Among the lines below, copy exactly those from the one with "uniformity). [folklore] -/" through the one with "hyperplanes). [folklore] -/", counting both ends.

*** Block opens ***

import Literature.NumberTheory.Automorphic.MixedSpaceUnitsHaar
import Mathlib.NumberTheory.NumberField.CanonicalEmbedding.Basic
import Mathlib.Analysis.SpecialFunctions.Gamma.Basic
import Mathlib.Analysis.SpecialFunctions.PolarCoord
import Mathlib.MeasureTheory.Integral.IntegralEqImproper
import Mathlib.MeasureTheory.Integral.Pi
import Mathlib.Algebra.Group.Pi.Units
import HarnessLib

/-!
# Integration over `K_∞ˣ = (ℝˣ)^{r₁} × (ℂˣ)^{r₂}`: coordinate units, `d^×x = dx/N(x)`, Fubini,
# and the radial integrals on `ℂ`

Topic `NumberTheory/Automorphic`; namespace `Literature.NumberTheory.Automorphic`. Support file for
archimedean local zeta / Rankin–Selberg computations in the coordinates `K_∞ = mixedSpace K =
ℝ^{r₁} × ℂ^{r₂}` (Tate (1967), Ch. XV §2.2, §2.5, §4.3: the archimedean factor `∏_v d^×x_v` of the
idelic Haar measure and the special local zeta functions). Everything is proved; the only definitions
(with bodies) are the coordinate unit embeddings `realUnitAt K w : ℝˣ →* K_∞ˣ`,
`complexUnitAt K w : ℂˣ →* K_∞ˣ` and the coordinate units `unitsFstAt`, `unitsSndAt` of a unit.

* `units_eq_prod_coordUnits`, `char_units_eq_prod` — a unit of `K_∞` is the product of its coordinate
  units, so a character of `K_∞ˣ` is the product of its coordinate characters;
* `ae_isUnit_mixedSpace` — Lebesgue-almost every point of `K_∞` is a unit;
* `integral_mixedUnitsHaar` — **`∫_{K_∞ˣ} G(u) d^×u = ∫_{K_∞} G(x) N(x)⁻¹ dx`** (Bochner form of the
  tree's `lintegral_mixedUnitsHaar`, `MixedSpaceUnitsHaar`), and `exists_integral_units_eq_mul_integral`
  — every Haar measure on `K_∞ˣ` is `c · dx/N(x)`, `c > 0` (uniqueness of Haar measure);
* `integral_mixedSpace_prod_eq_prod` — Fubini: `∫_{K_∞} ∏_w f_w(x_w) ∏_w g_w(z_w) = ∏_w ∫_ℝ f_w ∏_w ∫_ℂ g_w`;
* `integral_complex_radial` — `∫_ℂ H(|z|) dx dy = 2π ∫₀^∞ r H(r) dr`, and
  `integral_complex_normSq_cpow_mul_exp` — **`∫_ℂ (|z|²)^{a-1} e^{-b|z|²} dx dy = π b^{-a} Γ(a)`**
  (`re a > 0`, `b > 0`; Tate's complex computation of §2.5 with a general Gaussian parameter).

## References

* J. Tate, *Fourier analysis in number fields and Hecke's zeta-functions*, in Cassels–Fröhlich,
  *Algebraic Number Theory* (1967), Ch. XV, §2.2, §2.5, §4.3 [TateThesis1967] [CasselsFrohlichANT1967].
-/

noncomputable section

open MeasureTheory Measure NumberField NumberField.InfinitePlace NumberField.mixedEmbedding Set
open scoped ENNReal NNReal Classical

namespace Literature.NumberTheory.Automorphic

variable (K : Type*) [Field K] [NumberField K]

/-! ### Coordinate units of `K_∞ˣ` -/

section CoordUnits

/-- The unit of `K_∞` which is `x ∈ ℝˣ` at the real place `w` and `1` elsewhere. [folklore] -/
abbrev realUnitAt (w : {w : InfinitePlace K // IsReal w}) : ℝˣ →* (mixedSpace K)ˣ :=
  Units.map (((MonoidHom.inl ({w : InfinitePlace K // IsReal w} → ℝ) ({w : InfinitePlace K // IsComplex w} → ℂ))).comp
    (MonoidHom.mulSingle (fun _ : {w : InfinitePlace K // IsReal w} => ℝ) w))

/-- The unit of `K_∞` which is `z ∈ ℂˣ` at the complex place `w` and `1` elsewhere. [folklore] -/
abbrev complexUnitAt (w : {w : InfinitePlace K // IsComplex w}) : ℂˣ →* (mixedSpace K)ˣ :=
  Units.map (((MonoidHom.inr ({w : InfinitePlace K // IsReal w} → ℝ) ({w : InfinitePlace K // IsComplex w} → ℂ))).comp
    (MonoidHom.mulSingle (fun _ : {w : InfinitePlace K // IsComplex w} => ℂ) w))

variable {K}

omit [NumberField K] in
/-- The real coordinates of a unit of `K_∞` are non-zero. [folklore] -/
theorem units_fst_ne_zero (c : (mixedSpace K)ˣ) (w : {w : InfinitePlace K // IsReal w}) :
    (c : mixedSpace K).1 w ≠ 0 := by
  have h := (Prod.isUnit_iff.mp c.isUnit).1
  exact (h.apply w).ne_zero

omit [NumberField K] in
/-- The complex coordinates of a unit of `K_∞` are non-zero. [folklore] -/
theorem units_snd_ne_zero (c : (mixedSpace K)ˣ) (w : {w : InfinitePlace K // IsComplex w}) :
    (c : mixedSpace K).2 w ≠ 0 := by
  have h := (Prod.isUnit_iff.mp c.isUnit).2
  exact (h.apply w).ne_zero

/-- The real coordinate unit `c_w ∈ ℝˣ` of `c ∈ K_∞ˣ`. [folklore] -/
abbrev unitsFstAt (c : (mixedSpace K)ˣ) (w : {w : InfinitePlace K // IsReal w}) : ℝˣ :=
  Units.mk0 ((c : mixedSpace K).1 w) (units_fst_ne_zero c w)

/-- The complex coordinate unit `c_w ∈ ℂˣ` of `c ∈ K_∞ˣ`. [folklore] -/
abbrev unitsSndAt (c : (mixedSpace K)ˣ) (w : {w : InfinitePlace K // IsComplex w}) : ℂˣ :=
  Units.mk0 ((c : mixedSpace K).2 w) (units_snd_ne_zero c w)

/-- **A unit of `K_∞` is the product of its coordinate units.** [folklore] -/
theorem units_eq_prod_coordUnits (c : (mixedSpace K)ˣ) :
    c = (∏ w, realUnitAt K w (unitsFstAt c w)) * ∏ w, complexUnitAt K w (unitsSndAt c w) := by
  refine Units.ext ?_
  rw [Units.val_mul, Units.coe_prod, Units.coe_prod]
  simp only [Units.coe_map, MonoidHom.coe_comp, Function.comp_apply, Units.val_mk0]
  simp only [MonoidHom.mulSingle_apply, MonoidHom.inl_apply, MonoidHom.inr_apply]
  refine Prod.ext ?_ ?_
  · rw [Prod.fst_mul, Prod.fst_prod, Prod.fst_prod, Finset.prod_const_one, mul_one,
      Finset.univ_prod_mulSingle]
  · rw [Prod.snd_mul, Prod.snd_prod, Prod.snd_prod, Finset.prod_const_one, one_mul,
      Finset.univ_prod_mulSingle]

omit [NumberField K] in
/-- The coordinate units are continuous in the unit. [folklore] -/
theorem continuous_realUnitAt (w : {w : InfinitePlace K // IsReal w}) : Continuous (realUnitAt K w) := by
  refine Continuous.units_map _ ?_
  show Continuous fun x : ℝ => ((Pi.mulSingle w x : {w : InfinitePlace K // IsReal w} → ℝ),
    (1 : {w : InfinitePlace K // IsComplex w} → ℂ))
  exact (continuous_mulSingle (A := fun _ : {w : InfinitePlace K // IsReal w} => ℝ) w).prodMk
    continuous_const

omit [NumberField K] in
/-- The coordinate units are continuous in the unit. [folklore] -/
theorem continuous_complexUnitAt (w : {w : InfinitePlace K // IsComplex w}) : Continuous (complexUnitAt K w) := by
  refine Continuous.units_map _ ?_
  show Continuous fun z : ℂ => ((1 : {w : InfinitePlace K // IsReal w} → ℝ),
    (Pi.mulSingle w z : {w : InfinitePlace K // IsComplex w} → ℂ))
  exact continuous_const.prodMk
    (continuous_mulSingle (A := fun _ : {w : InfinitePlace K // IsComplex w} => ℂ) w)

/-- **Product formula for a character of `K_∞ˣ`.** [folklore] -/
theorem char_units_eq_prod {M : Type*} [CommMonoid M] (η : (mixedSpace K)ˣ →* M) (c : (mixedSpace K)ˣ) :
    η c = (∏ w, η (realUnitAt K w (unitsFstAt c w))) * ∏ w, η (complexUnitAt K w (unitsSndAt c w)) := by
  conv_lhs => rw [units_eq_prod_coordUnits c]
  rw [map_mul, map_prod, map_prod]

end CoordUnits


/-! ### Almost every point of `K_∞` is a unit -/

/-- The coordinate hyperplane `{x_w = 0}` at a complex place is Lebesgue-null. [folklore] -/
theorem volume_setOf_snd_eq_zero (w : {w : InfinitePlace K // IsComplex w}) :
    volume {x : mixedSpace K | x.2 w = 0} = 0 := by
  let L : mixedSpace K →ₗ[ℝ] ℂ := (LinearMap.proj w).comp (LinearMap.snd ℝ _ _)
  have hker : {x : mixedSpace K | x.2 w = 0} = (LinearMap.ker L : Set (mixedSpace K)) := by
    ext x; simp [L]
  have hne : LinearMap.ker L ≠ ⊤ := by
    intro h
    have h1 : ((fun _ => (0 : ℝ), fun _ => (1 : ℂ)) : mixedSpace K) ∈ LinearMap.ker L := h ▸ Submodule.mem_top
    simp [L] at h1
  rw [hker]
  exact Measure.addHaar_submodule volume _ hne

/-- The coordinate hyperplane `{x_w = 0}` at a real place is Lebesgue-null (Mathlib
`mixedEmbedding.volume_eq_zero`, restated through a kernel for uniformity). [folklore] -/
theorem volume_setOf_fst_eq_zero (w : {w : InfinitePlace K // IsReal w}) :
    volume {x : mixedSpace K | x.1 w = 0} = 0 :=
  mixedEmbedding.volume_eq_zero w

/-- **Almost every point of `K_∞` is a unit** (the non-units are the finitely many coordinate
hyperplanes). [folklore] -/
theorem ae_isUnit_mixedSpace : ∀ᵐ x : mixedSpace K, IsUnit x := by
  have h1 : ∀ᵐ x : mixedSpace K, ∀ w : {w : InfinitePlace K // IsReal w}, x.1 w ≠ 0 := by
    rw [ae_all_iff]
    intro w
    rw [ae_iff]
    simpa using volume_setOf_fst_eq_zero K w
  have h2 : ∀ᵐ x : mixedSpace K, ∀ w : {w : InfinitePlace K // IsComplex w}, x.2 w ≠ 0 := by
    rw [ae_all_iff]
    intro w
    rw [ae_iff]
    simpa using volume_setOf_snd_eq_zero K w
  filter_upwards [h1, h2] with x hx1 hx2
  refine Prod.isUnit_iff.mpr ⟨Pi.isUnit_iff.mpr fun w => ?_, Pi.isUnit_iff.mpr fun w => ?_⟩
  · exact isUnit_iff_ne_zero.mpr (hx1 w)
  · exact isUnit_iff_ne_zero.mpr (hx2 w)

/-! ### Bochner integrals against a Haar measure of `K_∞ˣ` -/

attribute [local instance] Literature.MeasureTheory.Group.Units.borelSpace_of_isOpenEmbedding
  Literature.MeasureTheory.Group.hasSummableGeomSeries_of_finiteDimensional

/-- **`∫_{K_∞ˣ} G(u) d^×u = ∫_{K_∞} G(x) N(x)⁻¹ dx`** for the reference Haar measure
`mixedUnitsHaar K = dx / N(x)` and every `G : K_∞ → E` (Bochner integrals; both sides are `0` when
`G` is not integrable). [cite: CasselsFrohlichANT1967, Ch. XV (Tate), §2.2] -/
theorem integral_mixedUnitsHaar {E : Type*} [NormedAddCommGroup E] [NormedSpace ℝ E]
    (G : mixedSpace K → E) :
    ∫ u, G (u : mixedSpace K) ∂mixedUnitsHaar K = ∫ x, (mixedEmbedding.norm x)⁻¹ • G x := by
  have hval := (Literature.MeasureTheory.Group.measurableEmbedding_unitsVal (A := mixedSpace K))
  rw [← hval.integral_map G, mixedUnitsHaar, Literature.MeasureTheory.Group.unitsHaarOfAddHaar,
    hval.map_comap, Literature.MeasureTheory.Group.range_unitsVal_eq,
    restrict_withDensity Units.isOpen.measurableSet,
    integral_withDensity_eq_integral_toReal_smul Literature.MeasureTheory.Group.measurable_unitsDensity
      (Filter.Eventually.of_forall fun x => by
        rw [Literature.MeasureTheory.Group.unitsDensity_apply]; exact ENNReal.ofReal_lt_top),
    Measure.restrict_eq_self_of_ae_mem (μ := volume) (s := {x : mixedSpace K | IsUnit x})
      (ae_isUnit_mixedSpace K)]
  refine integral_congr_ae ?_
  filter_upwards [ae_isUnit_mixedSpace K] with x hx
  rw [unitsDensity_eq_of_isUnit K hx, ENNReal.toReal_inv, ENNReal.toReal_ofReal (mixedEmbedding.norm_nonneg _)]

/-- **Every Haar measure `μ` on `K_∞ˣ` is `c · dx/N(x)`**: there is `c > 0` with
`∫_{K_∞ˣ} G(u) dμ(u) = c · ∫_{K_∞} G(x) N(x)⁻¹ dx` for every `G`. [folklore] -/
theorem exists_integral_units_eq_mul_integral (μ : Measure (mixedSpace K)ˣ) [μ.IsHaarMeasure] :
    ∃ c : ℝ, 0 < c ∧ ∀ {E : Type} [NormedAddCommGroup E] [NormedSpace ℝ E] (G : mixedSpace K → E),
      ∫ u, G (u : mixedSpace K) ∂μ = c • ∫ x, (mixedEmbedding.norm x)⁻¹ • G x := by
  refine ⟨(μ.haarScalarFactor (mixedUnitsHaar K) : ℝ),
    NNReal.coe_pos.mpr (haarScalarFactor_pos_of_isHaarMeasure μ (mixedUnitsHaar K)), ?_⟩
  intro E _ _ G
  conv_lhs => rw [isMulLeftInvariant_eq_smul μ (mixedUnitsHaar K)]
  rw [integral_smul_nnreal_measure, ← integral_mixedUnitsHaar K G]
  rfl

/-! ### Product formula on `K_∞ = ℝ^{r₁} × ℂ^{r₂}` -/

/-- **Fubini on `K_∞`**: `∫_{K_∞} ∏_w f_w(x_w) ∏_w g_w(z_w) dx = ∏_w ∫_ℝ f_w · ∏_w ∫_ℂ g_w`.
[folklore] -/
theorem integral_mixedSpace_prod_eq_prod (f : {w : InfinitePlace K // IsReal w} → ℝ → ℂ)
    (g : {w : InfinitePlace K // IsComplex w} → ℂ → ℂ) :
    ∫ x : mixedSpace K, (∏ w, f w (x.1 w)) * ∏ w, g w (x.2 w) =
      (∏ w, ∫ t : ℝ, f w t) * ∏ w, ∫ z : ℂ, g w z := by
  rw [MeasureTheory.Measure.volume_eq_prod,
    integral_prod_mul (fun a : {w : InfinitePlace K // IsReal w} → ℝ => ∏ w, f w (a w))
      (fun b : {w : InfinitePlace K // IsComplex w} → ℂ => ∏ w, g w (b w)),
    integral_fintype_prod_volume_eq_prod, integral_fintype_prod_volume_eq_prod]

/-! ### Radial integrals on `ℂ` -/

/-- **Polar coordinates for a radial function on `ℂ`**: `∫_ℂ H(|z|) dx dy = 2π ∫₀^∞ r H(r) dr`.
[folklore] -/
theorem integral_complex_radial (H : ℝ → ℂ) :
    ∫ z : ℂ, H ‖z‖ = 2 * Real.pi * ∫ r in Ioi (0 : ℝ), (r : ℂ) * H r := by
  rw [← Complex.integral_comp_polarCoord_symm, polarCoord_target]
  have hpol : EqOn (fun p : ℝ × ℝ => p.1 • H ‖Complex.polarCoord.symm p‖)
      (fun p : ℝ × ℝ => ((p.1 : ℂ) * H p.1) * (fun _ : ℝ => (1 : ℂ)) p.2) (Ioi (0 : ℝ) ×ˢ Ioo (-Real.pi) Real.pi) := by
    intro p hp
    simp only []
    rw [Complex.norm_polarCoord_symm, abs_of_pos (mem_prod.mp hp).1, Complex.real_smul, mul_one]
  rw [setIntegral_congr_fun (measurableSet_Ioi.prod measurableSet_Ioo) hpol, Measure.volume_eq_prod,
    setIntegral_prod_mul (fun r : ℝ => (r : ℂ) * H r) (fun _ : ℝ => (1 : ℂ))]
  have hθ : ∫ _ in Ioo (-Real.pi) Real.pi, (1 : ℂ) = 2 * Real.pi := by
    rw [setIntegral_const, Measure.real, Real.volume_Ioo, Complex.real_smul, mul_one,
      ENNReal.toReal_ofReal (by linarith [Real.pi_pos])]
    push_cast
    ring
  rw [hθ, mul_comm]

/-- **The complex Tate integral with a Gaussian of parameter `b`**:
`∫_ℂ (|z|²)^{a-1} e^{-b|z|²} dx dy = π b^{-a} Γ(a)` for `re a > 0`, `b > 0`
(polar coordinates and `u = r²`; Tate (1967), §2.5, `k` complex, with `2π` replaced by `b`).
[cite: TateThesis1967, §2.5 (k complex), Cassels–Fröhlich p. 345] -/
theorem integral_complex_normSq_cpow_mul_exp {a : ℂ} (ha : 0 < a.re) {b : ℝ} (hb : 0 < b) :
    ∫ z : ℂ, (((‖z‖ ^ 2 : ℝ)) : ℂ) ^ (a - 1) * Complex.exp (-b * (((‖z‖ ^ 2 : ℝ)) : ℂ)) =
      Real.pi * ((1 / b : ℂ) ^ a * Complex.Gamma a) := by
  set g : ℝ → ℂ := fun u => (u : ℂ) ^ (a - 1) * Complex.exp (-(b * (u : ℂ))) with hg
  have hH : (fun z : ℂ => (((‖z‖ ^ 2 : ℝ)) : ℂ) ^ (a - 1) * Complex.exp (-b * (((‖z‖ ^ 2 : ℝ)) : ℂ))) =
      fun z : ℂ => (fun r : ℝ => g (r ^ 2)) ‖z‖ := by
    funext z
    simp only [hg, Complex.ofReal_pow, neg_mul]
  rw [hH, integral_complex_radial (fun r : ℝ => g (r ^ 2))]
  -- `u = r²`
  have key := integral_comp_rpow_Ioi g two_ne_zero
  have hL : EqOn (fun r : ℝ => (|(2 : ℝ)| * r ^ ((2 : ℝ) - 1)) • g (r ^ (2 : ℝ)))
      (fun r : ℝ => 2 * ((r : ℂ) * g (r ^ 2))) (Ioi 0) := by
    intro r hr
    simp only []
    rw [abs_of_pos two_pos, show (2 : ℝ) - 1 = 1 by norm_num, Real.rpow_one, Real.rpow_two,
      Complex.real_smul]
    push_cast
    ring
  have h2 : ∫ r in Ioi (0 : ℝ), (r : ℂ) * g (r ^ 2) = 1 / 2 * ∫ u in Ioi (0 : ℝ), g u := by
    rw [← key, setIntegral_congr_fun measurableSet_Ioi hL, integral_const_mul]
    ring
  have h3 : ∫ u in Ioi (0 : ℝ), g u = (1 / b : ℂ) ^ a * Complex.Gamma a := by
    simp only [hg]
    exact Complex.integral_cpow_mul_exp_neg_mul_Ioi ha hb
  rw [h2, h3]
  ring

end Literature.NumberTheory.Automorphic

*** Block closes ***

> TASK SOLUTION
`mixedEmbedding.volume_eq_zero`, restated through a kernel for uniformity). [folklore] -/
theorem volume_setOf_fst_eq_zero (w : {w : InfinitePlace K // IsReal w}) :
    volume {x : mixedSpace K | x.1 w = 0} = 0 :=
  mixedEmbedding.volume_eq_zero w

/-- **Almost every point of `K_∞` is a unit** (the non-units are the finitely many coordinate
hyperplanes). [folklore] -/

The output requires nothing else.